Gaithersburg, Maryland, March 12, 2021-A laser-driven accelerometer (a sensor that detects sudden changes in speed) operates in a larger frequency range than similar non-optical instruments and has a higher Accuracy. Researchers at NIST have developed a photomechanical accelerometer device with a thickness of 1 mm that bypasses the dependence on mechanical strain by using light as its activator. The researchers said that the device does not require regular calibration.
Although there are other light acceleration sensors, the NIST design provides higher accuracy than similar and similar instruments.
All accelerometers record speed changes by tracking the position of a mass proof or freely moving mass relative to a fixed reference point inside the accelerometer itself. The distance between the inspection mass and the reference point will only change when the accelerometer changes speed or direction.
For example, in a vehicle moving at a constant speed, the distance between the seated passenger and the dashboard remains constant. However, if the car brakes suddenly and throws it at the passengers, the distance will change.
In motion, the detection mass produces a detectable signal that can be sensed by the accelerometer. Researchers at NIST use infrared lasers to measure the distance difference between two highly reflective surfaces, which are pre-determined with a blank space. They use flexible beams to dangle one-fifth of the width of a person’s hair. If the free matter moves freely, it will support one of the mirrors. The other reflecting surface is composed of a fixed micro-machined concave mirror and is used as a fixed reference point.
The mechanism of the surface and free space forms a cavity in which infrared light resonates or reflects back and forth at a precise wavelength, which is determined by the distance between the mirrors. With this intensity, if the detection mass moves in response to acceleration, thereby changing the interval between the mirrors, the resonance wavelength will also change.
Researchers use stable single-frequency lasers, lock them on the cavity, and track any changes in resonant wavelength with high sensitivity. In this way, coupled with optical frequency combs, they can measure light in the cavity with high accuracy.
The NIST device consists of two silicon chips, the infrared laser enters the bottom chip, and then shoots out from the top. The top chip contains an inspection mass suspended by a silicon beam, which allows the mass to move up and down freely in response to acceleration. The mirror coating on the inspection mass and the hemispherical mirror connected to the bottom chip form an optical cavity. When the device accelerates, the inspection mass will move, thereby changing the length of the cavity and changing the resonance wavelength. This changes the intensity of the reflected light. The optical reading converts the change in intensity into a measure of acceleration. Provided by F. Zhou/NIST.
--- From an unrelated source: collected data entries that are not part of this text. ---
import Summits.QuantumFields.YangMills.Theorems.BalabanUVNodesN15CovariantTwoGridDivergenceFit
import Summits.QuantumFields.YangMills.Theorems.BalabanUVNodesN15PerCubeGreenTwoGridSecondLettersOfReg335LipCube
import Summits.QuantumFields.YangMills.Theorems.BalabanUVNodesN15PerCubeGreenCutGramTwoGridDefect
import Summits.QuantumFields.YangMills.Theorems.BalabanUVNodesN15PerCubeGreenTwoGridPairingGeometry
import Summits.QuantumFields.YangMills.Theorems.BalabanUVNodesN15CovariantTwoGridSpeciesFitC
import HarnessLib

/-!
# N15 = NE2, road (c) — PROGRAMME (PC) «[B9] Sect. C FOR THE LANDAU LETTER WITH PER-CUBE GAUGES», (PC-E): THE CLOSING ASSEMBLY ON THE PRINT-ANCHORED DATUM `Reg335LipCube` ((3.35) +
# the Lipschitz clause of [Balaban1985Variational] Thm 1 (9), own constant `C₁`) — THE TWO-GRID η-DEFECT OF THE SCALAR COVARIANT GREEN's FUNCTIONS FROM ONE DATUM PER CUBE WITH THE DIVERGENCE FIT
# `o_B` PRODUCED (no `hB` binder: `o_B` any number above the explicit `O(η)` expression of n15-c∕358, linear in `C₁`) (dag-n15-c g33, n15-c∕361)

Cell `pub-ymgap`, seat `pub-ymgap-dag-n15-c` (generation g33; R134 (a) seat, strategy s1 «first missing estimate»; HUMAN RULING D-0062; chair R424 venue).
`bears_on: R4∕N15 · K3⁸ SpineGivenEndpointR13SepCoPHV (stmt-QuantumFields-27366)`; filed `--kind proof --supports stmt-QuantumFields-27366 --as helper` — COUNT-NEUTRAL.
ONE theorem, 0 `def`, 0 `sorry`: n15-c∕353 `uN_idef_scGreen_tr_of_reg335_pairing` RE-ASSEMBLED with (i) the cube datum r06 `Reg335Cube` replaced by n15-c∕360's datum `Reg335LipCube … ξ C C₁`
(= (3.35) + the flat second derivative `|∇^η∇^ηA| < C₁ξ⁻³`, the `β = 1` endpoint of the printed Hölder clause (9) of [Balaban1985Variational] Thm 1, own constant), (ii) the cube gauges from
n15-c∕360 `uN_exists_gauge_threeLetters_of_reg335LipCube` (three letters), (iii) the
displayed divergence fit `hB` of 344∕348∕353 DERIVED inside from n15-c∕358 `sc_hB_of_letters` (the third letter at the sites within two blocks of the plateau, memberships from the
radius-5 collar hypothesis `hQ` by block-distance bookkeeping), so that the statement carries NO `hB` binder: `o_B` is a free number with the single inequality `o_B^{expl} ≤ o_B`,
`o_B^{expl} = κ_e(η′⁻²(d+1)(L^r−1)|m|(2γ+2β²) + |m|(4η⁻²(L^r)³(αβ+γ) + 2η′⁻²(L^r+1)αβ))` at `α = η′(C∕ξ)e^{η′C∕ξ}`, `β = η′²(C∕ξ²)e^{η′C∕ξ}`,
`γ = η′³((C₁∕ξ³)+η′(C∕ξ²)²)e^{5η′C∕ξ}` — `O(η)`, the smallness condition on `C` alone.  Everything else (statement, thresholds, rate, proof) is n15-c∕353 VERBATIM (n15-c∕359 is the case
`C₁ = C`).  Imports BY NAME n15-c∕358 `…CovariantTwoGridDivergenceFit`, n15-c∕360 `…PerCubeGreenTwoGridSecondLettersOfReg335LipCube` and 353's imports; nothing in the tree is modified, no
landed name re-declared.

HONEST FRAMING ∕ LIMITS.  Bookkeeping: 353's assembly over a STRONGER cube datum than (3.35) (n15-c∕360: the `β = 1` endpoint of (9); the series' proofs deliver `β < 1`, which enters with an
`η`-dependent `C₁` — see that file; (3.36) alone does NOT suffice — see n15-c∕356); the pairing is the covariant one of record (director I.20786∕I.20907); numeric thresholds displayed as in 353
(chosen in the 354∕355 twins n15-c∕362–363).  Nothing of [B9] asserted; NE2⁺ NOT PRINTED ∕ NOT proved;
N15 of record untouched; K3⁸ OPEN; counts of record UNMOVED (typed 28∕28 · discharged 8∕27); one finite 𝕋⁴ at fixed ε per index — NOT infinite volume, NOT OS on ℝ⁴, NOT a mass gap,
NOT Clay.  Restate-immune (no Theses import).
-/

set_option autoImplicit false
When the mass moves during the acceleration point, which changes the length of the cavity, the intensity of the reflected light changes as the wavelengths associated with the frequency comb move in and out. resonance With cavity.
This design ensures the quality of the verification and the support beam acts as a harmonic oscillator or a simple spring, and vibrates a single frequency within the working range of the accelerometer. Researchers say that converting the displacement of the detection mass into acceleration is an operation that plagues existing optomechanical accelerometers.
In the test, the accelerometer allows the engineering team to obtain the smallest measurement uncertainty, with an acceleration frequency ranging from 1 to 20 kHz. They do not need to calibrate the instrument. The current iteration of the device is capable of detecting displacements of standard masses less than one thousandth of the diameter of a hydrogen atom. The acceleration it detects is as small as 32 parts per billion ag (where “g” is the acceleration due to the gravity of the earth).
The research team said that further improvements will enable the optomechanical accelerometer to be used as a portable, high-precision reference device for calibrating accelerometers other than laboratory settings.
NIST researchers Jason Gorman, Thomas LeBrun, David Long and colleagues at Optical (www.doi.org/10.1364/OPTICA.413117).